Von Ágústa, die mit Sicherheit etwas zu verbergen hat, habe ich Namen und Telefonnummern der wichtigsten Mitwirkenden der Aufführung erhalten, die offenbar gleichzeitig die wichtigsten Gäste ihrer Party waren. Aber ich muss feststellen, dass dieses Puzzle nicht leicht zu lösen ist. Trausti faselt etwas Aufmunterndes, im Sinne von: »Zeig, was in dir steckt, Junge!«
Ich rufe Gunnsa an, und wir tauschen unsere österlichen Erfahrungsberichte aus.
Sie verspricht, mich an einem der kommenden Wochenenden zu besuchen, sobald wie möglich, wenn nichts dazwischenkommt.
Ich rufe Papa und Mama an.
Sie freuen sich, dass ich am Telefon aus Akureyri so gutgelaunt klinge.
Nach Ásbjörns freundlicher Vermittlung bekomme ich Ólafur Gísli gegen Abend an den Apparat.

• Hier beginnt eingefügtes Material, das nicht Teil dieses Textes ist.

/-- `1 − 2^{−s₁} ≤ |1 − ε·q^{−s}|` for `q ≥ 2`, `|ε| ≤ 1`, `0 ≤ s₁ ≤ s`. [folklore] -/
theorem one_sub_rpow_le_norm_one_sub_mul_cpow {q : ℕ} (hq : 2 ≤ q) {ε : ℂ} (hε : ‖ε‖ ≤ 1) {s₁ s : ℝ} (hs₁ : 0 ≤ s₁) (hs : s₁ ≤ s) :
    1 - (2 : ℝ) ^ (-s₁) ≤ ‖1 - ε * (q : ℂ) ^ (-(s : ℂ))‖ := by
  have hq0 : 0 < (q : ℝ) := by exact_mod_cast (zero_lt_two.trans_le hq)
  have hq2 : (2 : ℝ) ≤ q := by exact_mod_cast hq
  have hpow : ‖(q : ℂ) ^ (-(s : ℂ))‖ = (q : ℝ) ^ (-s) := by
    rw [show (q : ℂ) = ((q : ℝ) : ℂ) by norm_cast, show (-(s : ℂ)) = ((-s : ℝ) : ℂ) by push_cast; ring, Complex.norm_cpow_eq_rpow_re_of_pos hq0,
      Complex.ofReal_re]
  have hle : (q : ℝ) ^ (-s) ≤ (2 : ℝ) ^ (-s₁) :=
    (Real.rpow_le_rpow_of_nonpos two_pos hq2 (by linarith)).trans (Real.rpow_le_rpow_of_exponent_le one_le_two (by linarith))
  calc 1 - (2 : ℝ) ^ (-s₁) ≤ 1 - ‖ε * (q : ℂ) ^ (-(s : ℂ))‖ := by
        rw [norm_mul, hpow]
        have : ‖ε‖ * (q : ℝ) ^ (-s) ≤ 1 * (2 : ℝ) ^ (-s₁) := by gcongr
        linarith
    _ = ‖(1 : ℂ)‖ - ‖ε * (q : ℂ) ^ (-(s : ℂ))‖ := by rw [norm_one]
    _ ≤ ‖1 - ε * (q : ℂ) ^ (-(s : ℂ))‖ := norm_sub_norm_le _ _

/-- **THE LOCAL SCALAR IS BOUNDED UNIFORMLY IN THE PLACE**: for `q ≥ 2`, `|ε| ≤ 1`, `1 < σ₁ ≤ σ`:
`|(1−q^{−σ})(1−εq^{−σ})(1−εq^{−(2σ−1)}) ∕ [(1−q^{−(σ−1)})(1−εq^{−(σ−1)})(1−εq^{−(2σ−2)})]| ≤ 8 ∕ [(1−2^{−(σ₁−1)})²·(1−2^{−(2σ₁−2)})]` (numerator `≤ 2³`, each denominator factor
`≥` its value at `q = 2`, `σ = σ₁`). [folklore] -/
theorem norm_localScalar_le_uniform {q : ℕ} (hq : 2 ≤ q) {ε : ℂ} (hε : ‖ε‖ ≤ 1) {σ₁ σ : ℝ} (hσ₁ : 1 < σ₁) (hσ : σ₁ ≤ σ) :
    ‖(1 - (q : ℂ) ^ (-(σ : ℂ))) * (1 - ε * (q : ℂ) ^ (-(σ : ℂ))) * (1 - ε * (q : ℂ) ^ (-(2 * (σ : ℂ) - 1))) /
        ((1 - (q : ℂ) ^ (-((σ : ℂ) - 1))) * (1 - ε * (q : ℂ) ^ (-((σ : ℂ) - 1))) * (1 - ε * (q : ℂ) ^ (-(2 * (σ : ℂ) - 2))))‖ ≤
      8 / ((1 - (2 : ℝ) ^ (-(σ₁ - 1))) ^ 2 * (1 - (2 : ℝ) ^ (-(2 * σ₁ - 2)))) := by
  have h1ε : ‖(1 : ℂ)‖ ≤ 1 := by rw [norm_one]
  -- exponents as real casts
  have e1 : (-(σ : ℂ)) = -((σ : ℝ) : ℂ) := rfl
  have e2 : (-(2 * (σ : ℂ) - 1)) = -(((2 * σ - 1 : ℝ)) : ℂ) := by push_cast; ring
  have e3 : (-((σ : ℂ) - 1)) = -(((σ - 1 : ℝ)) : ℂ) := by push_cast; ring
  have e4 : (-(2 * (σ : ℂ) - 2)) = -(((2 * σ - 2 : ℝ)) : ℂ) := by push_cast; ring
  -- numerator ≤ 8
  have hn1 : ‖1 - (q : ℂ) ^ (-(σ : ℂ))‖ ≤ 2 := by
    have := norm_one_sub_mul_cpow_le_two hq h1ε (s := σ) (by linarith); rwa [one_mul] at this
  have hn2 : ‖1 - ε * (q : ℂ) ^ (-(σ : ℂ))‖ ≤ 2 := norm_one_sub_mul_cpow_le_two hq hε (by linarith)
  have hn3 : ‖1 - ε * (q : ℂ) ^ (-(2 * (σ : ℂ) - 1))‖ ≤ 2 := by rw [e2]; exact norm_one_sub_mul_cpow_le_two hq hε (by linarith)
  -- denominator ≥ (1−2^{−(σ₁−1)})²(1−2^{−(2σ₁−2)})
  have hA : 0 < 1 - (2 : ℝ) ^ (-(σ₁ - 1)) := by
    have : (2 : ℝ) ^ (-(σ₁ - 1)) < 1 := Real.rpow_lt_one_of_one_lt_of_neg one_lt_two (by linarith)
    linarith
  have hB : 0 < 1 - (2 : ℝ) ^ (-(2 * σ₁ - 2)) := by
    have : (2 : ℝ) ^ (-(2 * σ₁ - 2)) < 1 := Real.rpow_lt_one_of_one_lt_of_neg one_lt_two (by linarith)
    linarith
  have hd1 : 1 - (2 : ℝ) ^ (-(σ₁ - 1)) ≤ ‖1 - (q : ℂ) ^ (-((σ : ℂ) - 1))‖ := by
    have := one_sub_rpow_le_norm_one_sub_mul_cpow hq h1ε (s₁ := σ₁ - 1) (s := σ - 1) (by linarith) (by linarith); rwa [one_mul, ← e3] at this
  have hd2 : 1 - (2 : ℝ) ^ (-(σ₁ - 1)) ≤ ‖1 - ε * (q : ℂ) ^ (-((σ : ℂ) - 1))‖ := by
    rw [e3]; exact one_sub_rpow_le_norm_one_sub_mul_cpow hq hε (by linarith) (by linarith)
  have hd3 : 1 - (2 : ℝ) ^ (-(2 * σ₁ - 2)) ≤ ‖1 - ε * (q : ℂ) ^ (-(2 * (σ : ℂ) - 2))‖ := by
    rw [e4]; exact one_sub_rpow_le_norm_one_sub_mul_cpow hq hε (by linarith) (by linarith)
  have hden : (1 - (2 : ℝ) ^ (-(σ₁ - 1))) ^ 2 * (1 - (2 : ℝ) ^ (-(2 * σ₁ - 2))) ≤
      ‖(1 - (q : ℂ) ^ (-((σ : ℂ) - 1))) * (1 - ε * (q : ℂ) ^ (-((σ : ℂ) - 1))) * (1 - ε * (q : ℂ) ^ (-(2 * (σ : ℂ) - 2)))‖ := by
    rw [norm_mul, norm_mul, sq]
    gcongr
  have hden0 : 0 < (1 - (2 : ℝ) ^ (-(σ₁ - 1))) ^ 2 * (1 - (2 : ℝ) ^ (-(2 * σ₁ - 2))) := mul_pos (pow_pos hA 2) hB
  have hnum : ‖(1 - (q : ℂ) ^ (-(σ : ℂ))) * (1 - ε * (q : ℂ) ^ (-(σ : ℂ))) * (1 - ε * (q : ℂ) ^ (-(2 * (σ : ℂ) - 1)))‖ ≤ 8 := by
    rw [norm_mul, norm_mul]
    calc ‖1 - (q : ℂ) ^ (-(σ : ℂ))‖ * ‖1 - ε * (q : ℂ) ^ (-(σ : ℂ))‖ * ‖1 - ε * (q : ℂ) ^ (-(2 * (σ : ℂ) - 1))‖ ≤ 2 * 2 * 2 := by
          gcongr
      _ = 8 := by norm_num
  rw [norm_div]
  exact div_le_div₀ (by norm_num) hnum hden0 hden

end Scalars

/-! ## §3 The CM token: holomorphy on `{σ₁ < Re z}` and the bound by the untwisted local mean; the whole window at good places -/

section Token

variable (L : Type) [Field L] [NumberField L] [IsCMField L] {δ : L} (hcδ : IsCMField.complexConj L δ = -δ) (hδ : δ ≠ 0)
  {d : ↥(maximalRealSubfield L)} (hd : δ * δ = algebraMap ↥(maximalRealSubfield L) L d)
  (v : HeightOneSpectrum (𝓞 ↥(maximalRealSubfield L)))
  [MeasurableSpace (v.adicCompletion ↥(maximalRealSubfield L))] [BorelSpace (v.adicCompletion ↥(maximalRealSubfield L))]
  (ν : Measure (v.adicCompletion ↥(maximalRealSubfield L))) [ν.IsAddHaarMeasure]

omit [ν.IsAddHaarMeasure] in
/-- **THE TOKEN IS HOLOMORPHIC ON `{σ₁ < Re z}` ONCE `Q_v^{−σ₁}` IS INTEGRABLE** (every finite `v`, every local frequency vector `ξw`; §1 with `H = Q_v`, `χ = ∏_w ψ_w(ξ_w X_w)`,
★ B1 `continuous_twistedLocalFactor` for measurability). [cite: Garrett2018, §2.8] [cite: TateThesis1967, §3.3] -/
theorem differentiableOn_token_of_integrable (ξw : ∀ w' : PlacesOver L v, w'.1.adicCompletion L) {σ₁ : ℝ}
    (hint : Integrable (fun p : Fin 3 → v.adicCompletion ↥(maximalRealSubfield L) =>
        (∏ w' : PlacesOver L v, max 1 (max ((normAbs (w'.1.adicCompletion L) (quadraticLocalEquiv L v (IsCMField.complexConj L) hcδ hδ (p 0, p 1) w') : ℝ≥0) : ℝ)
          ((normAbs (w'.1.adicCompletion L) ((toLocalRing L v (p 2) * algebraMap L (LocalRing L v) δ -
            toLocalRing L v 2⁻¹ * (quadraticLocalEquiv L v (IsCMField.complexConj L) hcδ hδ (p 0, p 1) *
              conjLocal L (IsCMField.complexConj L) v (quadraticLocalEquiv L v (IsCMField.complexConj L) hcδ hδ (p 0, p 1)))) w') : ℝ≥0) : ℝ))) ^ (-σ₁))
      (Measure.pi fun _ : Fin 3 => ν)) :
    DifferentiableOn ℂ (fun z : ℂ => ((Measure.pi fun _ : Fin 3 => ν) (integralBox ↥(maximalRealSubfield L) (Fin 3) v)).toReal⁻¹ •
      ∫ p : Fin 3 → v.adicCompletion ↥(maximalRealSubfield L),
        ((((∏ w' : PlacesOver L v, max 1 (max ((normAbs (w'.1.adicCompletion L) (quadraticLocalEquiv L v (IsCMField.complexConj L) hcδ hδ (p 0, p 1) w') : ℝ≥0) : ℝ)
          ((normAbs (w'.1.adicCompletion L) ((toLocalRing L v (p 2) * algebraMap L (LocalRing L v) δ -
            toLocalRing L v 2⁻¹ * (quadraticLocalEquiv L v (IsCMField.complexConj L) hcδ hδ (p 0, p 1) *
              conjLocal L (IsCMField.complexConj L) v (quadraticLocalEquiv L v (IsCMField.complexConj L) hcδ hδ (p 0, p 1)))) w') : ℝ≥0) : ℝ))) : ℝ) : ℂ) ^ (-z)) *
          (∏ w' : PlacesOver L v, (adeleAddCharAt L w'.1 (ξw w' * quadraticLocalEquiv L v (IsCMField.complexConj L) hcδ hδ (p 0, p 1) w') : ℂ))
        ∂(Measure.pi fun _ : Fin 3 => ν)) {z : ℂ | σ₁ < z.re} := by
  haveI : SecondCountableTopology (v.adicCompletion ↥(maximalRealSubfield L)) := secondCountableTopology_localField _
  have hχ : ∀ p : Fin 3 → v.adicCompletion ↥(maximalRealSubfield L),
      ‖∏ w' : PlacesOver L v, (adeleAddCharAt L w'.1 (ξw w' * quadraticLocalEquiv L v (IsCMField.complexConj L) hcδ hδ (p 0, p 1) w') : ℂ)‖ ≤ 1 := fun p => by
    rw [norm_prod]
    exact Finset.prod_le_one (fun w' _ => norm_nonneg _) fun w' _ => (Circle.norm_coe _).le
  have h := differentiableOn_integral_cpow_neg_mul (Measure.pi fun _ : Fin 3 => ν) (fun p => Finset.one_le_prod fun w' _ => le_max_left _ _)
    hχ (fun z => (continuous_twistedLocalFactor L hcδ hδ v z ξw).aestronglyMeasurable) hint
  exact h.const_smul (((Measure.pi fun _ : Fin 3 => ν) (integralBox ↥(maximalRealSubfield L) (Fin 3) v)).toReal⁻¹)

»Klärt sich die Sache?«, frage ich.
»Teilweise. Manches auch nicht. Und bei dir?«
»Kaum. Das meiste nicht.«
»Es ist ja noch nicht aller Tage Abend.«
»Das ist wohl richtig. Soll ich versuchen, dir ein paar Fragen zu stellen?«
»Wie du willst. Oder möchtest du lieber, dass ich dir ein paar Fragen stelle?«
»Nur, wenn’s unbedingt sein muss. Steht der Todeszeitpunkt mittlerweile fest?«
»Nicht genau. Wir gehen davon aus, dass Skarphéðinn Valgarðsson zwischen drei und sechs Uhr in der Nacht zum Gründonnerstag gestorben ist.«
»Konnte jemand bestätigen, wann Skarphéðinn die Party verlassen hat?«
»In Bezug auf diese Party wird überhaupt nichts bestätigt. Sie hätte ebenso gut gar nicht stattgefunden haben können. Oder besser gesagt, bisher konnte keiner der Gäste erklären, was eigentlich dort passiert ist.«
»Habt ihr schon mit allen Gästen gesprochen?«
»Mit allen Gästen? Wie viele waren es denn? Und wer war es? Niemand konnte uns darüber einen Überblick geben.«
»Ist etwas über den Zeitpunkt bekannt, wann Skarphéðinn die Party verlassen hat?«
»Noch nicht.«
»Mit wem er weggegangen ist?«
»Noch nicht.«
»Es gibt also kaum Anhaltspunkte?«
»Ja, das muss ich zugeben. Bis jetzt zumindest.«
»Zum jetzigen Stand der Ermittlungen?«
»Du sprichst mir aus der Seele.«
»Und die technische Seite? Spuren an der Leiche?